Data -
import Literature.Analysis.FluidPDE.SlicedLocalEnergy
import Literature.Analysis.FluidPDE.DistributionalToWeak
import HarnessLib

/-!
# Jia–Šverák 2014, towards Thm. 3.2: slicing a tested energy inequality from the initial time

Analysis/FluidPDE proofs file (theorems only, no new definitions, no new named facts), part of
the proof of the named fact `Literature.Analysis.FluidPDE.jia_sverak_2014_theorem_3_2`
(`JiaSverak2014LocalRegularity.lean`; H. Jia, V. Šverák, Invent. Math. 196 (2014) =
arXiv:1204.0529, §3 Thm. 3.2). In the printed proof of Thm. 3.1 (arXiv p. 8) the local energy
inequality for the perturbation `v = u - a` is used **from the initial time**, where `v` has
zero datum near the centre ("`lim_{t→0+} ‖v(·,t)‖_{L²(B_{4/3}(x₀))} = 0`, we can derive the local
energy inequality for `v`", and then "`∫_{B_{4/3}} |v|²φ(x,t) + ∫₀ᵗ∫ |∇v|²φ ≤ …` for
`t ∈ (0,T₂)`"). The perturbed inequality is available only against space–time test functions
compactly supported in the open slab (`JiaSverak2014.perturbed_local_energy_inequality`); the
passage to a.e. time slice and down to `t = 0` is the same measure theory as for the Leray
solution itself (the tree's `IsSuitableWeakSolutionOn.ae_localEnergy_slice` — top cut-off at a
Lebesgue point — and `IsLocalLeraySolution.ae_lintegral_sq_mul_add_grad_le_datum_add` — bottom
cut-off through the initial condition). This file isolates that argument in **abstract form**,
so that it applies to `v` (which is not a suitable weak solution of any system in the tree):

* `ae_energy_slice_from_initial` — let `W, R` be integrable on `(0,T₀) × X`, `W ≥ 0`, `D ≥ 0`
  measurable and integrable on `[a,b] × X` for `0 < a ≤ b < T₀`, `U(t) = ∫ W(t,·) → L` as `t → 0⁺`
  in the a.e. sense, and suppose that for every smooth `0 ≤ χ ≤ 1` compactly supported in
  `(0,T₀)`: `2 ∫∫ χ D ≤ ∫∫ (χ' W + χ R)` (the tested inequality with `Φ = χ(t)ψ(x)`, where
  `W = |v|²ψ`, `D = ν|∇v|²ψ`, `R` the flux). Then for a.e. `s ∈ (0,T₀)`,
  `U(s) + 2 ∫∫_{(0,s)×X} D ≤ L + ∫∫_{(0,s)×X} R` (in `ℝ≥0∞`, the dissipation as a lower integral).

## Mathlib / tree search

Tree: `exists_time_cutoff`, `tendsto_integral_kernel_mul_of_lebesguePoint`,
`tendsto_cutoff_indicator` (`SlicedLocalEnergy`), `exists_smooth_time_cutoff`,
`exists_abs_le_of_eq_zero_off_Ioo`, `tendsto_setIntegral_mul_of_ae_tendsto`, `integrable_time_mul`
(`DistributionalToWeak`); no abstract form of the slicing (`lean search 'slice_from_initial|
energy_slice'`). Mathlib: `IsUnifLocDoublingMeasure.ae_tendsto_average_norm_sub`,
`tendsto_integral_of_dominated_convergence`, `setLIntegral_iUnion_of_directed`,
`ofReal_integral_eq_lintegral_ofReal`, `Integrable.integral_prod_left`.

## References

* H. Jia, V. Šverák, Invent. Math. 196 (2014) = arXiv:1204.0529, §3, proof of Thm. 3.1 (p. 8).
  Bib key `JiaSverak2014`.
* L. Caffarelli, R. Kohn, L. Nirenberg, Comm. Pure Appl. Math. 35 (1982), §2 (2.5) and the
  sliced form used in Lemma 5.1. Bib key `CaffarelliKohnNirenberg1982`.
* P. G. Lemarié-Rieusset, *The Navier–Stokes Problem in the 21st Century* (2016), Prop. 14.1.
  Bib key `LemarieRieusset2016`.
-/

noncomputable section

open MeasureTheory TopologicalSpace Set Function Filter Metric
open _root_.Topology
open scoped ENNReal NNReal

namespace Literature.Analysis.FluidPDE

namespace JiaSverak2014

variable {X : Type*} [MeasureSpace X] [SFinite (volume : Measure X)]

Problem to work on -
Copy out all lines of the listing where the word "search" appears.

Result below -
## Mathlib / tree search
(`DistributionalToWeak`); no abstract form of the slicing (`lean search 'slice_from_initial|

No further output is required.